Data items
⟨

import Mathlib
import HarnessLib
import Literature.Combinatorics.Additive.QuasiProgressions

/-!
# Grynkiewicz 2009, Theorem 4.1: the periodic case and the first reductions of §6 (Claims 1–2)

[cite: Grynkiewicz2009, Thm 4.1 (second part); §6 Claims 1–2] [tag: critical-pair] [tag: inverse-theorem]

Topic `Literature/Combinatorics/Additive`.  Cell `mm-stpp` (D-0046), seat `mm-stpp-lit` (gen 23); the
port of D. J. Grynkiewicz, *A step beyond Kemperman's structure theorem*, Mathematika **55** (2009)
67–114 continued — the opening of §6 «The Main Proof» (the proof of Theorem 4.1, print pp. 23–36):
«We may assume w.l.o.g. that `0 ∈ A ∩ B`. If either `A` or `B` is extendible, then (17) immediately
follows … **Claim 1:** `d⊆(A + B, 𝒫) ≥ 1`, else the proof is complete» — which is the second part of
Theorem 4.1: «If `A + B` is periodic with maximal period `H_a`, then either (17) holds, or else `A` and
`B` are `H_a`-periodic, `φ_a(A + B)` is aperiodic, and `|φ_a(A) + φ_a(B)| = |φ_a(A)| + |φ_a(B)|» —
and «**Claim 2:** `d⊆(A + B, 𝒫) ≥ 2`» (otherwise (17) holds).

SOURCE (print p. 23 L36 – p. 24 L11 of the held text `paper:doi-10-1112-s0025579300000966`;
arXiv:0710.1041v2 pp. 21–22; read 2026-08-29).  Statement of Theorem 4.1 (second part): print p. 10.

MAIN RESULTS (0 definitions, 0 named facts; everything PROVED; any abelian group `G`).
* `Grynkiewicz2009.seventeen_of_insert_add_eq` (and `seventeen_of_add_insert_eq`) — «If either `A` or
  `B` is extendible, then (17) immediately follows».
* `Grynkiewicz2009.seventeen_or_isPeriodicWith_of_addStab` — **Theorem 4.1, second part** (= Claim 1):
  `|A + B| = |A| + |B|`, `H = H(A + B)` ⟹ (17), or `A + H = A`, `B + H = B`, the image of `A + B` in
  `G ⧸ H` is aperiodic and `|φ_H(A + B)| = |φ_H(A)| + |φ_H(B)|` (stated for the stabilizer finset
  `(A + B).addStab` of the tree's `Kneser.lean`; true — vacuously for the last three clauses' content —
  also when `H(A + B) = 0`, so the hypothesis «`A + B` periodic» is not carried).
* `Grynkiewicz2009.seventeen_of_addStab_insert_ne` — **Claim 2**: if `(A + B) ∪ {γ}` (`γ ∉ A + B`) is
  periodic then (17) holds, with `α ∈ (γ − B) ∩ (H + A)`, `β ∈ (γ − A) ∩ (H + B)`.

PROOF NOTES.  Claim 1 as printed: if `A` is not `H`-periodic there is `α ∈ (A + H) ∖ A` with
`(A ∪ {α}) + B = A + B` («contradicting that `A` is non-extendible» — here it yields (17) directly by the
preceding remark), and when both are `H`-periodic the three displayed alternatives for `|φ_H(A + B)|`
collapse, `|X| = |H| |φ_H(X)|` for `H`-periodic `X` (`card_addStab_add_card_image_coe'`,
`card_add_card_eq_addStab_card_add_coe` of `Kneser.lean`), to `|φ_H(A + B)| = |φ_H(A)| + |φ_H(B)|`;
`φ_H(A + B)` aperiodic is `addStab_image_coe_quotient`.  Claim 2 verbatim.

## References
* D. J. Grynkiewicz, *A step beyond Kemperman's structure theorem*, Mathematika 55 (2009) 67–114,
  doi:10.1112/S0025579300000966, Theorem 4.1 (p. 10) and §6, Claims 1–2 (pp. 23–24);
  arXiv:0710.1041v2 [cite: Grynkiewicz2009, Thm 4.1] — held `paper:doi-10-1112-s0025579300000966` /
  `paper:arxiv-0710.1041`.
-/

namespace Literature.Combinatorics.Additive

open Finset
open scoped Pointwise

universe u

namespace Grynkiewicz2009

variable {G : Type u} [AddCommGroup G] [DecidableEq G]

/-! ### «If either `A` or `B` is extendible, then (17) immediately follows» -/

/-- If `A` is extendible with respect to `B` — `(A ∪ {a}) + B = A + B` for some `a ∉ A` — and
`|A + B| = |A| + |B|`, then (17) holds (with `α = a` and `β ∈ B`). [cite: Grynkiewicz2009, §6 (proof of
Thm 4.1, «If either A or B is extendible, then (17) immediately follows»)] -/
theorem seventeen_of_insert_add_eq {A B : Finset G} {a : G} (ha : a ∉ A)
    (heq : insert a A + B = A + B) (hB : B.Nonempty) (hAB : #(A + B) = #A + #B) :
    ∃ α β : G, #(insert α A + insert β B) + 1 = #(insert α A) + #(insert β B) := by
  obtain ⟨b, hb⟩ := hB
  refine ⟨a, b, ?_⟩
  rw [insert_eq_of_mem hb, heq, card_insert_of_notMem ha, hAB]
  omega

/-- The same with the roles of `A` and `B` exchanged: `A + (B ∪ {b}) = A + B`, `b ∉ B`, gives (17).
[cite: Grynkiewicz2009, §6 (proof of Thm 4.1, «If either A or B is extendible, then (17) immediately
follows»)] -/
theorem seventeen_of_add_insert_eq {A B : Finset G} {b : G} (hb : b ∉ B)
    (heq : A + insert b B = A + B) (hA : A.Nonempty) (hAB : #(A + B) = #A + #B) :
    ∃ α β : G, #(insert α A + insert β B) + 1 = #(insert α A) + #(insert β B) := by
  obtain ⟨a, ha⟩ := hA
  refine ⟨a, b, ?_⟩
  rw [insert_eq_of_mem ha, heq, card_insert_of_notMem hb, hAB]
  omega

/-! ### Theorem 4.1, second part (Claim 1): `A + B` periodic -/

/-- If `A` is not `H(A + B)`-periodic then (17) holds: some `α ∈ (A + H) ∖ A` has
`(A ∪ {α}) + B ⊆ A + B + H = A + B` («If `A` and `B` are not both `H`-periodic, then w.l.o.g. there
exists `α ∈ Ā` such that `φ_H(A) = φ_H(A ∪ {α})`. Hence, since `A + B` is `H`-periodic, it follows that
`(A ∪ {α}) + B = A + B`»). [cite: Grynkiewicz2009, §6 Claim 1 (proof of Thm 4.1)] -/
theorem seventeen_of_add_addStab_ne {A B : Finset G} (hA : A.Nonempty) (hB : B.Nonempty)
    (hAB : #(A + B) = #A + #B) (hAS : A + (A + B).addStab ≠ A) :
    ∃ α β : G, #(insert α A + insert β B) + 1 = #(insert α A) + #(insert β B) := by
  have h0S : (0 : G) ∈ (A + B).addStab := (hA.add hB).zero_mem_addStab
  have hsub : A ⊆ A + (A + B).addStab := subset_add_left A h0S
  obtain ⟨α, hα, hαA⟩ := exists_of_ssubset (hsub.ssubset_of_ne (Ne.symm hAS))
  refine seventeen_of_insert_add_eq hαA (Subset.antisymm ?_ ?_) hB hAB
  · calc insert α A + B ⊆ A + (A + B).addStab + B := add_subset_add_right (insert_subset hα hsub)
      _ = A + B := by rw [add_right_comm, add_addStab]
  · exact add_subset_add_right (subset_insert α A)

/-- **Grynkiewicz 2009, Theorem 4.1, second part** (= §6, Claim 1).  «If `A + B` is periodic with
maximal period `H_a`, then either (17) holds, or else `A` and `B` are `H_a`-periodic, `φ_a(A + B)` is
aperiodic, and `|φ_a(A) + φ_a(B)| = |φ_a(A)| + |φ_a(B)|» — for finite nonempty `A, B` with
`|A + B| = |A| + |B|` in an abelian group; `H_a = H(A + B)` is the stabilizer finset `(A + B).addStab`,
`φ_a` the quotient map `G → G ⧸ H(A + B)` (images as finsets; `φ_a(A) + φ_a(B) = φ_a(A + B)`), (17) as
in the ports of §5.  The hypothesis that `A + B` be periodic is not needed for the dichotomy as stated
(when `H(A + B) = 0` the second alternative holds trivially) and is dropped.  PROOF as printed (p. 23):
`seventeen_of_add_addStab_ne` twice; for `H`-periodic `A`, `B` the count «`|A + B| = |H| |φ_H(A + B)|`,
`|H + A| = |A|`, `|H + B| = |B|`» makes `|φ_H(A + B)| = |φ_H(A)| + |φ_H(B)|` the only one of the three
printed alternatives compatible with `|A + B| = |A| + |B|`. [cite: Grynkiewicz2009, Thm 4.1 (second
part); §6 Claim 1] -/
theorem seventeen_or_isPeriodicWith_of_addStab {A B : Finset G} (hA : A.Nonempty) (hB : B.Nonempty)
    (hAB : #(A + B) = #A + #B) :
    (∃ α β : G, #(insert α A + insert β B) + 1 = #(insert α A) + #(insert β B)) ∨
      (A + (A + B).addStab = A ∧ B + (A + B).addStab = B ∧
        ((A + B).image (QuotientAddGroup.mk : G → G ⧸ AddAction.stabilizer G ((A + B : Finset G) : Set G))).addStab = {0} ∧
        #((A + B).image (QuotientAddGroup.mk : G → G ⧸ AddAction.stabilizer G ((A + B : Finset G) : Set G))) =
          #(A.image (QuotientAddGroup.mk : G → G ⧸ AddAction.stabilizer G ((A + B : Finset G) : Set G))) +
          #(B.image (QuotientAddGroup.mk : G → G ⧸ AddAction.stabilizer G ((A + B : Finset G) : Set G)))) := by
  by_cases hAS : A + (A + B).addStab = A
  swap
  · exact Or.inl (seventeen_of_add_addStab_ne hA hB hAB hAS)
  by_cases hBS : B + (A + B).addStab = B
  swap
  · left
    have hBA : #(B + A) = #B + #A := by rw [add_comm, hAB, add_comm]
    obtain ⟨β, α, h⟩ := seventeen_of_add_addStab_ne hB hA hBA (by rwa [add_comm B A])
    exact ⟨α, β, by rw [add_comm (insert α A), h, add_comm]⟩
  right
  have hABne : (A + B).Nonempty := hA.add hB
  refine ⟨hAS, hBS, ?_, ?_⟩
  · rw [Finset.singleton_zero]
    exact addStab_image_coe_quotient hABne
  · have h1 := card_add_card_eq_addStab_card_add_coe A B
    have h2 := card_addStab_add_card_image_coe' A (A + B)
    have h3 := card_addStab_add_card_image_coe' B (A + B)
    rw [hAS] at h2
    rw [hBS] at h3
    have hpos : 0 < #(A + B).addStab := card_pos.2 hABne.addStab
    apply Nat.eq_of_mul_eq_mul_left hpos
    rw [← h1, mul_add, h2, h3, hAB]

/-! ### Claim 2: `(A + B) ∪ {γ}` periodic gives (17) -/

/-- **§6, Claim 2** («`d⊆(A + B, 𝒫) ≥ 2`»): if `|A + B| = |A| + |B|` and `(A + B) ∪ {γ}` is periodic
for some `γ ∉ A + B` (maximal period `H`), then (17) holds: «Note `φ_H(γ) ∈ φ_H(A + B)`. Hence choosing
`α ∈ (γ − B) ∩ (H + A)` and `β ∈ (γ − A) ∩ (H + B)`, it follows that
`(A ∪ {α}) + (B ∪ {β}) = (A + B) ∪ {γ}`, whence (17) holds.»  (With `0 ≠ h ∈ H`, `γ + h = a + b`,
`α = a − h`, `β = b − h`.) [cite: Grynkiewicz2009, §6 Claim 2 (proof of Thm 4.1)] -/
theorem seventeen_of_addStab_insert_ne {A B : Finset G} {γ : G} (hγ : γ ∉ A + B)
    (hAB : #(A + B) = #A + #B) (hper : (insert γ (A + B)).addStab ≠ {0}) :
    ∃ α β : G, #(insert α A + insert β B) + 1 = #(insert α A) + #(insert β B) := by
  set P := insert γ (A + B) with hPdef
  have hPne : P.Nonempty := ⟨γ, mem_insert_self γ _⟩
  -- a nonzero period `h`
  obtain ⟨h, hhS, hh0⟩ : ∃ h ∈ P.addStab, h ≠ (0 : G) := by
    by_contra hno
    push Not at hno
    apply hper
    exact Subset.antisymm (fun x hx => mem_singleton.2 (hno x hx))
      (singleton_subset_iff.2 hPne.zero_mem_addStab)
  have hhP : h +ᵥ P = P := (mem_addStab hPne).1 hhS
  have hplus : ∀ x ∈ P, h + x ∈ P := fun x hx => by
    have := vadd_mem_vadd_finset (a := h) hx
    rwa [hhP, vadd_eq_add] at this
  have hminus : ∀ x ∈ P, x - h ∈ P := fun x hx => by
    rw [← hhP] at hx
    obtain ⟨y, hy, hyx⟩ := mem_vadd_finset.1 hx
    rw [← hyx, vadd_eq_add, add_sub_cancel_left]
    exact hy
  -- `γ + h ∈ A + B`
  have hγh : h + γ ∈ A + B := by
    have := hplus γ (mem_insert_self γ _)
    rw [hPdef, mem_insert] at this
    rcases this with heq | hmem
    · exact absurd (add_eq_right.1 heq) hh0
    · exact hmem
  obtain ⟨a, ha, b, hb, hab⟩ := mem_add.1 hγh
  have hAPB : A + B ⊆ P := subset_insert γ _
  -- `α = a − h`, `β = b − h`
  have hαA : a - h ∉ A := fun hmem => hγ (by
    have : a - h + b = γ := by rw [sub_add_eq_add_sub, hab, add_sub_cancel_left]
    rw [← this]; exact add_mem_add hmem hb)
  have hβB : b - h ∉ B := fun hmem => hγ (by
    have : a + (b - h) = γ := by rw [← add_sub_assoc, hab, add_sub_cancel_left]
    rw [← this]; exact add_mem_add ha hmem)
  have heq : insert (a - h) A + insert (b - h) B = P := by
    refine Subset.antisymm (add_subset_iff.2 fun x hx y hy => ?_) (insert_subset ?_ ?_)
    · rw [mem_insert] at hx hy
      rcases hx with rfl | hx <;> rcases hy with rfl | hy
      · have : a - h + (b - h) = γ - h := by
          rw [show a - h + (b - h) = (a + b) - h - h by abel, hab, add_sub_cancel_left]
        rw [this]; exact hminus γ (mem_insert_self γ _)
      · have : a - h + y = (a + y) - h := by abel
        rw [this]; exact hminus _ (hAPB (add_mem_add ha hy))
      · have : x + (b - h) = (x + b) - h := by abel
        rw [this]; exact hminus _ (hAPB (add_mem_add hx hb))
      · exact hAPB (add_mem_add hx hy)
    · have : a - h + b = γ := by rw [sub_add_eq_add_sub, hab, add_sub_cancel_left]
      rw [← this]
      exact add_mem_add (mem_insert_self _ _) (mem_insert_of_mem hb)
    · exact add_subset_add (subset_insert _ _) (subset_insert _ _)
  refine ⟨a - h, b - h, ?_⟩
  rw [heq, hPdef, card_insert_of_notMem hγ, card_insert_of_notMem hαA, card_insert_of_notMem hβB,
    hAB]
  omega

end Grynkiewicz2009

end Literature.Combinatorics.Additive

⟩

ACTIVITY: Set down, exactly as they stand above, the lines starting with the line with "(heq : insert" and going on through the line with "(17) holds: some", and no others.

RESULT FOR THIS EXERCISE:
    (heq : insert a A + B = A + B) (hB : B.Nonempty) (hAB : #(A + B) = #A + #B) :
    ∃ α β : G, #(insert α A + insert β B) + 1 = #(insert α A) + #(insert β B) := by
  obtain ⟨b, hb⟩ := hB
  refine ⟨a, b, ?_⟩
  rw [insert_eq_of_mem hb, heq, card_insert_of_notMem ha, hAB]
  omega

/-- The same with the roles of `A` and `B` exchanged: `A + (B ∪ {b}) = A + B`, `b ∉ B`, gives (17).
[cite: Grynkiewicz2009, §6 (proof of Thm 4.1, «If either A or B is extendible, then (17) immediately
follows»)] -/
theorem seventeen_of_add_insert_eq {A B : Finset G} {b : G} (hb : b ∉ B)
    (heq : A + insert b B = A + B) (hA : A.Nonempty) (hAB : #(A + B) = #A + #B) :
    ∃ α β : G, #(insert α A + insert β B) + 1 = #(insert α A) + #(insert β B) := by
  obtain ⟨a, ha⟩ := hA
  refine ⟨a, b, ?_⟩
  rw [insert_eq_of_mem ha, heq, card_insert_of_notMem hb, hAB]
  omega

/-! ### Theorem 4.1, second part (Claim 1): `A + B` periodic -/

/-- If `A` is not `H(A + B)`-periodic then (17) holds: some `α ∈ (A + H) ∖ A` has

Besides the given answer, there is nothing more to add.